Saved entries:
import Summits.BirchSwinnertonDyer.Rank1Residual.AdditivePotMult.PotMultBranchPAdicGrossZagier
import Summits.BirchSwinnertonDyer.Rank1Residual.AdditivePotMult.PotMultCycLowerBoundClass
import Summits.BirchSwinnertonDyer.Rank1Residual.Additive.GordBranchPAdicGrossZagier
import Summits.BirchSwinnertonDyer.Rank1Residual.Additive.QuadraticBranchLower
import Summits.BirchSwinnertonDyer.Rank1Residual.Additive.MinusPeriodRatio
import HarnessLib

/-!
# T-O7 step 2 on the potentially MULTIPLICATIVE locus (M), part 2: the rank-one FACTORISATION
# `QuadraticBranchLowerDivisibilityAt E♭ ∧ BranchPAdicGrossZagierMultAt ⟹ CycLowerBoundAt` and the
# class forms on `PotMult W p` / X4(M) at every odd `p`
# (cell `b2b-bsdres`, team n1011, seat p01, OWNERS row T-O7; part 1 = `PotMultBranchPAdicGrossZagier.lean`)

HONEST FRAMING (cell `b2b-bsdres`, run/shared/lean/b2b/bsd-rank1-residual/, verbatim in every
file): prove what is provable now; shrink each hard class to its core with data; no claim beyond
stated classes. Research routes; census output = EVIDENCE / conjecture items, never a Literature
fact; RESIDUAL-MAP marks change only by signed lines. §I O7 stays OPEN; X4(M) / X3♯(M) stay
CONSTRUCTION-SHAPED; nothing is booked; no label changes. COVERAGE (stated first, referee 1
proviso): the potentially multiplicative rows `E = E♭ ⊗ χ_{p*}`, `E♭ = V` MULTIPLICATIVE at the ODD
prime `p` (split: `a_p = 1`, non-split: `a_p = −1`; `p* = (−1)^{(p−1)/2} p`; BOTH parities of
`(p−1)/2`, `p = 3` INCLUDED) — the (M) complement of the defect-2 good-ordinary rows of the two
sibling files; the class corollary is stated on `PotMult W p` / X4(M) at EVERY odd `p` over p16's
`Delbourgo2002.mainTheorem_potMult` (explicit binder A175-(M), `ℓ_p = 1`). NO definition; theorems
only; no Literature fact minted, no `_holds`. The Λ-adic lower input consumed in rank one is p10's
`E♭`-level conjecture `QuadraticBranchLowerDivisibilityAt V p` (`QuadraticBranchLower.lean`; its (M)
disjuncts), reached from `X(E/ℚ_∞)` by additive-p2's kernel descent
`SelmerDualData.exists_chiEigenInCyclotomic` — p10 flags that for REDUCIBLE `V[p]` (X3 side) that
conjecture is not the intended object; the `PotMult` corollary below is an implication and inherits
that caveat on X3♯(M).

## What

* §2 RANK 1: the FACTORISATION `cycLowerBoundAt_of_quadraticBranchLower_of_branchPAdicGrossZagierMult`
  (`[T¹]fE·log_p γ = (h(0)·u)·q·Reg_p`, using part 1's `B(0) = 0`).
* §3 class corollaries: `PotMult W p` and X4(M), `r_an = 1`, every odd `p` (`p = 3` included) — the
  twist datum `(V, C, f, B, ϖ)` DISCHARGED.

References: [MazurTateTeitelbaum1986Invent] §I.13–I.14; [Delbourgo1998] §2.5; [Delbourgo2002] Thm. (A),
(B), Example p. 40; [GreenbergLNM1716] §5; [SkinnerUrban2014] Thm. 3.6.4 (shape); [Miller2011LMS] Def. 1.1.
-/

noncomputable section

open scoped Classical MatrixGroups ModularForm NumberField

open CongruenceSubgroup WeierstrassCurve NumberField Literature.NumberTheory.EllipticCurves
  Literature.NumberTheory.EllipticCurves.ModularForms
  Literature.NumberTheory.EllipticCurves.Rank1Residual
  Literature.NumberTheory.EllipticCurves.Rank1Residual.Typed
  Literature.NumberTheory.EllipticCurves.Delbourgo2002
  Literature.NumberTheory.GaloisRepresentations
  IsDedekindDomain

namespace Summit.BirchSwinnertonDyer.Rank1Residual.Additive

variable (W : WeierstrassCurve ℚ) [W.IsElliptic] [W.IsGloballyMinimal] (p : ℕ) [hp : Fact p.Prime]

/-- **RANK ONE, (M): the FACTORISATION.** Let `W` be globally minimal, additive at the odd prime `p`, of
analytic rank `1`, `V` multiplicative at `p` with `C • V^{(p*)} = W`, `f` its newform, `B`, `ϖ` the
branch series and period ratio of the parity / sign. Then p10's `E♭`-level Λ-adic conjecture
`QuadraticBranchLowerDivisibilityAt V p` (its (M) disjunct: every `g ∈ char_Λ e_{(p−1)/2}X(E♭/ℚ(μ_{p^∞}))`
is `h·(ϖ·B)`), pulled back to `X(E/ℚ_∞)` by additive-p2's kernel descent
`SelmerDualData.exists_chiEigenInCyclotomic` (same characteristic ideal), and the typed
`BranchPAdicGrossZagierMultAt W p Dh` give p01's `CycLowerBoundAt W p Dh`:
`[T¹]fE·log_p γ = (h(0)·u)·q·Reg_p(Dh)` since `B(0) = 0`. Binders: modularity, GZK.
[cite: GreenbergLNM1716, §5 (PDF p. 143)] [cite: MazurTateTeitelbaum1986Invent, §I.14]
[cite: SkinnerUrban2014, Thm. 3.6.4 (p. 43) (shape only; nothing asserted)] -/
theorem cycLowerBoundAt_of_quadraticBranchLower_of_branchPAdicGrossZagierMult
    (hmod : hasEntireLFunction_rat) (hGZK : rank_eq_analyticRank_of_analyticRank_le_one)
    (hadd : Addv W p) (hr : W.analyticRank = 1) (hp2 : p ≠ 2)
    (V : WeierstrassCurve ℚ) [V.IsElliptic] [V.IsGloballyMinimal]
    (C : VariableChange ℚ) (hC : C • V.quadraticTwist ((-1 : ℚ) ^ (p / 2) * p) = W)
    {N : ℕ} [NeZero N] {f : CuspForm (Gamma0 N) 2} (hf : IsNewformOf V f) (B : PowerSeries ℚ_[p])
    (hVB : (V.HasSplitMultiplicativeReductionAtPrime p ∧
        B = if Even (p / 2) then padicLFunctionPlusBranchMult f (1 : ℚ_[p]) (p / 2)
          else padicLFunctionMinusBranchMult f (1 : ℚ_[p]) (p / 2)) ∨
      (V.HasMultiplicativeReductionAtPrime p ∧ ¬ V.HasSplitMultiplicativeReductionAtPrime p ∧
        B = if Even (p / 2) then padicLFunctionPlusBranchMult f (-1 : ℚ_[p]) (p / 2)
          else padicLFunctionMinusBranchMult f (-1 : ℚ_[p]) (p / 2)))
    (ϖ : ℚ) (hϖ : if Even (p / 2) then (ϖ : ℝ) * V.realPeriodRat = plusPeriod f
      else (ϖ : ℝ) * V.imaginaryPeriodRat = minusPeriod f)
    {Dh : PAdicHeightData W p} (hcV : QuadraticBranchLowerDivisibilityAt V p)
    (hGZ : BranchPAdicGrossZagierMultAt W p Dh) : CycLowerBoundAt W p Dh := by
  intro κ γ hκ hγ hγ' D fE hchar
  have hmw : W.mordellWeilRank = 1 := by rw [(hGZK W (by rw [hr])).1, hr]
  -- descent of `D` to the eigen-datum over `ℚ(μ_{p^∞})` (additive-p2), then p10's conjecture
  haveI hcycL : IsCyclotomicExtension {p} ℚ (CyclotomicField p ℚ) := by
    have h : (CyclotomicField.algebra p ℚ : Algebra ℚ (CyclotomicField p ℚ)) =
        DivisionRing.toRatAlgebra := Subsingleton.elim _ _
    exact h ▸ CyclotomicField.isCyclotomicExtension p ℚ
  obtain ⟨K, θ, hK2, hθ, hθ2⟩ := exists_intermediateField_sq_eq_pStar p (CyclotomicField p ℚ) hp2
  haveI : NumberField K := NumberField.of_module_finite ℚ K
  haveI : IsGalois ℚ K := isGalois_of_finrank_eq_two K hK2
  haveI := normal_galRange K hK2 (sigmaQ_ne_one K hK2 hθ hθ2)
  haveI := normal_galRange_cyclotomic p (CyclotomicField p ℚ)
  have hd0 : ((-1 : ℚ) ^ (p / 2) * p) ≠ 0 :=
    mul_ne_zero (pow_ne_zero _ (by norm_num)) (Nat.cast_ne_zero.mpr hp.out.ne_zero)
  haveI : (V.quadraticTwist ((-1 : ℚ) ^ (p / 2) * p)).IsElliptic := V.isElliptic_quadraticTwist hd0
  obtain ⟨γ₁, hγ₁KF, hκγ₁, ⟨g₀, hg₀, hγ₁eq⟩, D', hchar', -⟩ :=
    SelmerDualData.exists_chiEigenInCyclotomic p (CyclotomicField p ℚ) V K hK2 hθ hθ2 κ hC hp2 D
  have hmem : fE ∈ Literature.NumberTheory.EllipticCurves.Module.charIdeal (IwasawaAlgebra p) D'.X := by
    rw [hchar', hchar]
    exact Ideal.mem_span_singleton_self fE
  obtain ⟨h, hfac⟩ := hcV K (CyclotomicField p ℚ) (κ := κ) (γ := γ₁) (f := f) B hp2 hK2 ⟨θ, hθ2⟩
    (Or.inr hVB) hκ (isTopGenerator_of_kappa_eq κ hκγ₁ hγ)
    (isCyclotomicVariable_of_eq_mul p κ hκ hg₀ hγ₁eq hγ') (Subgroup.mem_inf.mp hγ₁KF).1
    (Subgroup.mem_inf.mp hγ₁KF).2 hf D' ϖ hϖ fE hmem
  -- the typed `p`-adic Gross–Zagier
  obtain ⟨u, q, hlead, hpgz⟩ := hGZ V B hp2 ⟨C, hC⟩ hVB hf ϖ hϖ
  rw [hmw, pow_one] at hpgz
  -- `B(0) = 0`
  have hB0 : PowerSeries.constantCoeff B = 0 :=
    constantCoeff_multBranch_eq_zero_of_analyticRank_eq_one W p hmod hadd hr hp2 V C hC hf B hVB ϖ hϖ
  -- `[T¹] fE = h(0) · ϖ · [T¹] B`
  have hcoeff : ((PowerSeries.coeff 1 fE : ℤ_[p]) : ℚ_[p]) =
      ((PowerSeries.constantCoeff h : ℤ_[p]) : ℚ_[p]) * (((ϖ : ℚ) : ℚ_[p]) * PowerSeries.coeff 1 B) := by
    have hϖB0 : PowerSeries.constantCoeff (PowerSeries.C ((ϖ : ℚ) : ℚ_[p]) * B) = 0 := by
      rw [map_mul, hB0, mul_zero]
    rw [← Wuthrich2014.coeff_iwasawaToPowerSeries p fE 1, hfac,
      coeff_one_mul_of_constantCoeff_eq_zero p _ _ hϖB0, constantCoeff_iwasawaToPowerSeries,
      PowerSeries.coeff_C_mul]
  refine ⟨q, PowerSeries.constantCoeff h * (u : ℤ_[p]), hlead, ?_⟩
  rw [hmw, pow_one, hcoeff]
  push_cast
  calc ((PowerSeries.constantCoeff h : ℤ_[p]) : ℚ_[p]) * (((ϖ : ℚ) : ℚ_[p]) * PowerSeries.coeff 1 B) *
        padicLog p (cyclotomicGenerator p)
      = ((PowerSeries.constantCoeff h : ℤ_[p]) : ℚ_[p]) *
          ((((ϖ : ℚ) : ℚ_[p]) * PowerSeries.coeff 1 B) * padicLog p (cyclotomicGenerator p)) := by ring
    _ = ((PowerSeries.constantCoeff h : ℤ_[p]) : ℚ_[p]) *
          (((u : ℤ_[p]) : ℚ_[p]) * (q : ℚ_[p]) * padicRegulator Dh) := by rw [hpgz]
    _ = ((PowerSeries.constantCoeff h : ℤ_[p]) : ℚ_[p]) * ((u : ℤ_[p]) : ℚ_[p]) * (q : ℚ_[p]) *
          padicRegulator Dh := by ring

end Summit.BirchSwinnertonDyer.Rank1Residual.Additive

/-! ### §3 Class corollaries: `PotMult W p` and X4(M), `r_an = 1`, every odd `p` -/

namespace Summit.BirchSwinnertonDyer.Rank1Residual.AdditivePotMult

open Additive

variable {W : WeierstrassCurve ℚ} [W.IsElliptic] [W.IsGloballyMinimal] {p : ℕ} [hp : Fact p.Prime]

/-- **(M), `r_an = 1`, ANY odd `p` (incl. `3`): the LOWER half from the TWO typed inputs of the route**
— p10's `E♭`-level Λ-adic conjecture on the quadratic branch for every multiplicative twist model
(`hc`, the binder shape of `QuadraticBranchLowerDescent.lean`) and, for every height datum with
Delbourgo's (B)-clauses, the Schneider rider (EVIDENCE binder) and `BranchPAdicGrossZagierMultAt W p Dh`
— all other binders PUBLISHED: Delbourgo 2002 (A)+(B) in case (M) (`hDelM`, p16's binder, `ℓ_p = 1`),
modularity (`hmod`, `hmodD`), GZK. The twist datum `(V, C, f, B, ϖ)` is DISCHARGED
(`PotMult.exists_mult_pStar_twist_model`, `hmodD`, `exists_rat_mul_imaginaryPeriodRat_eq_minusPeriod`).
On X3♯(M) (reducible `V[p]`) p10's caveat on `hc` applies. [cite: Delbourgo2002, Theorem (A), (B), Example (p. 40)]
[cite: Miller2011LMS, Def. 1.1] [cite: GreenbergLNM1716, §5] -/
theorem PotMult.missingLowerBoundAt_rankOne_of_quadraticBranchLower_of_branchPAdicGrossZagierMult
    (hDelM : Delbourgo2002.mainTheorem_potMult) (hmod : hasEntireLFunction_rat)
    (hmodD : nonempty_modularParametrizationData)
    (hGZK : rank_eq_analyticRank_of_analyticRank_le_one) (hpm : PotMult W p) (hp2 : p ≠ 2)
    (hr : W.analyticRank = 1)
    (hc : ∀ (V : WeierstrassCurve ℚ) [V.IsElliptic] [V.IsGloballyMinimal],
      (∃ C : VariableChange ℚ, C • V.quadraticTwist ((-1) ^ (p / 2) * p : ℚ) = W) →
        QuadraticBranchLowerDivisibilityAt V p)
    (hGZ : ∀ Dh : PAdicHeightData W p, LeadingTermClauses W p Dh →
      SchneiderConjecture Dh ∧ BranchPAdicGrossZagierMultAt W p Dh) :
    MissingLowerBoundAt W p := by
  obtain ⟨V, iV, iVm, C, hV, hC⟩ := hpm.exists_mult_pStar_twist_model hp2
  haveI : NeZero (V.conductorNorm ℤ) := ⟨(V.conductorNorm_pos_holds).ne'⟩
  obtain ⟨Dm⟩ := hmodD V
  -- the branch series of the reduction sign and the period ratio of the parity
  obtain ⟨B, hVB⟩ : ∃ B : PowerSeries ℚ_[p],
      (V.HasSplitMultiplicativeReductionAtPrime p ∧
          B = if Even (p / 2) then padicLFunctionPlusBranchMult Dm.f (1 : ℚ_[p]) (p / 2)
            else padicLFunctionMinusBranchMult Dm.f (1 : ℚ_[p]) (p / 2)) ∨
        (V.HasMultiplicativeReductionAtPrime p ∧ ¬ V.HasSplitMultiplicativeReductionAtPrime p ∧
          B = if Even (p / 2) then padicLFunctionPlusBranchMult Dm.f (-1 : ℚ_[p]) (p / 2)
            else padicLFunctionMinusBranchMult Dm.f (-1 : ℚ_[p]) (p / 2)) := by
    by_cases hs : V.HasSplitMultiplicativeReductionAtPrime p
    · exact ⟨_, Or.inl ⟨hs, rfl⟩⟩
    · exact ⟨_, Or.inr ⟨hV, hs, rfl⟩⟩
  obtain ⟨ϖ, hϖ⟩ : ∃ ϖ : ℚ, if Even (p / 2) then (ϖ : ℝ) * V.realPeriodRat = plusPeriod Dm.f
      else (ϖ : ℝ) * V.imaginaryPeriodRat = minusPeriod Dm.f := by
    by_cases he : Even (p / 2)
    · obtain ⟨ϖ, -, hϖ, -⟩ := Dm.exists_rat_mul_realPeriodRat_eq_plusPeriod
      exact ⟨ϖ, by rw [if_pos he]; exact hϖ⟩
    · obtain ⟨ϖ, -, hϖ⟩ := exists_rat_mul_imaginaryPeriodRat_eq_minusPeriod Dm
      exact ⟨ϖ, by rw [if_neg he]; exact hϖ⟩
  refine hpm.missingLowerBoundAt_rankLeOne_of_cycLowerBound hDelM hGZK hp2 (by rw [hr])
    fun Dh hBcl ↦ ?_
  obtain ⟨hS, hGZDh⟩ := hGZ Dh hBcl
  exact ⟨hS, cycLowerBoundAt_of_quadraticBranchLower_of_branchPAdicGrossZagierMult W p hmod hGZK hpm.1
    hr hp2 V C hC Dm.isNewformOf B hVB ϖ hϖ (hc V ⟨C, hC⟩) hGZDh⟩

/-- **X4(M), `r_an = 1`, ANY odd `p`: the LOWER half from the two typed inputs** (X4(M) stays
CONSTRUCTION-SHAPED; nothing booked). [cite: Delbourgo2002, Theorem (A), (B) (p. 40)] [cite: Miller2011LMS, Def. 1.1] -/
theorem ClassX4M.missingLowerBoundAt_rankOne_of_quadraticBranchLower_of_branchPAdicGrossZagierMult
    (hDelM : Delbourgo2002.mainTheorem_potMult) (hmod : hasEntireLFunction_rat)
    (hmodD : nonempty_modularParametrizationData)
    (hGZK : rank_eq_analyticRank_of_analyticRank_le_one) (hX : ClassX4M W p) (hr : W.analyticRank = 1)
    (hc : ∀ (V : WeierstrassCurve ℚ) [V.IsElliptic] [V.IsGloballyMinimal],
      (∃ C : VariableChange ℚ, C • V.quadraticTwist ((-1) ^ (p / 2) * p : ℚ) = W) →
        QuadraticBranchLowerDivisibilityAt V p)
    (hGZ : ∀ Dh : PAdicHeightData W p, LeadingTermClauses W p Dh →
      SchneiderConjecture Dh ∧ BranchPAdicGrossZagierMultAt W p Dh) :
    MissingLowerBoundAt W p :=
  hX.potMult.missingLowerBoundAt_rankOne_of_quadraticBranchLower_of_branchPAdicGrossZagierMult hDelM
    hmod hmodD hGZK hX.p_ne_two hr hc hGZ

end Summit.BirchSwinnertonDyer.Rank1Residual.AdditivePotMult

end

Task to complete
Copy the entries above exactly, but only from the line holding "[cite: SkinnerUrban2014, Thm." through the line holding "(hVB : (V.HasSplitMultiplicativeReductionAtPrime", both included.

Output of the exercise
[cite: SkinnerUrban2014, Thm. 3.6.4 (p. 43) (shape only; nothing asserted)] -/
theorem cycLowerBoundAt_of_quadraticBranchLower_of_branchPAdicGrossZagierMult
    (hmod : hasEntireLFunction_rat) (hGZK : rank_eq_analyticRank_of_analyticRank_le_one)
    (hadd : Addv W p) (hr : W.analyticRank = 1) (hp2 : p ≠ 2)
    (V : WeierstrassCurve ℚ) [V.IsElliptic] [V.IsGloballyMinimal]
    (C : VariableChange ℚ) (hC : C • V.quadraticTwist ((-1 : ℚ) ^ (p / 2) * p) = W)
    {N : ℕ} [NeZero N] {f : CuspForm (Gamma0 N) 2} (hf : IsNewformOf V f) (B : PowerSeries ℚ_[p])
    (hVB : (V.HasSplitMultiplicativeReductionAtPrime p ∧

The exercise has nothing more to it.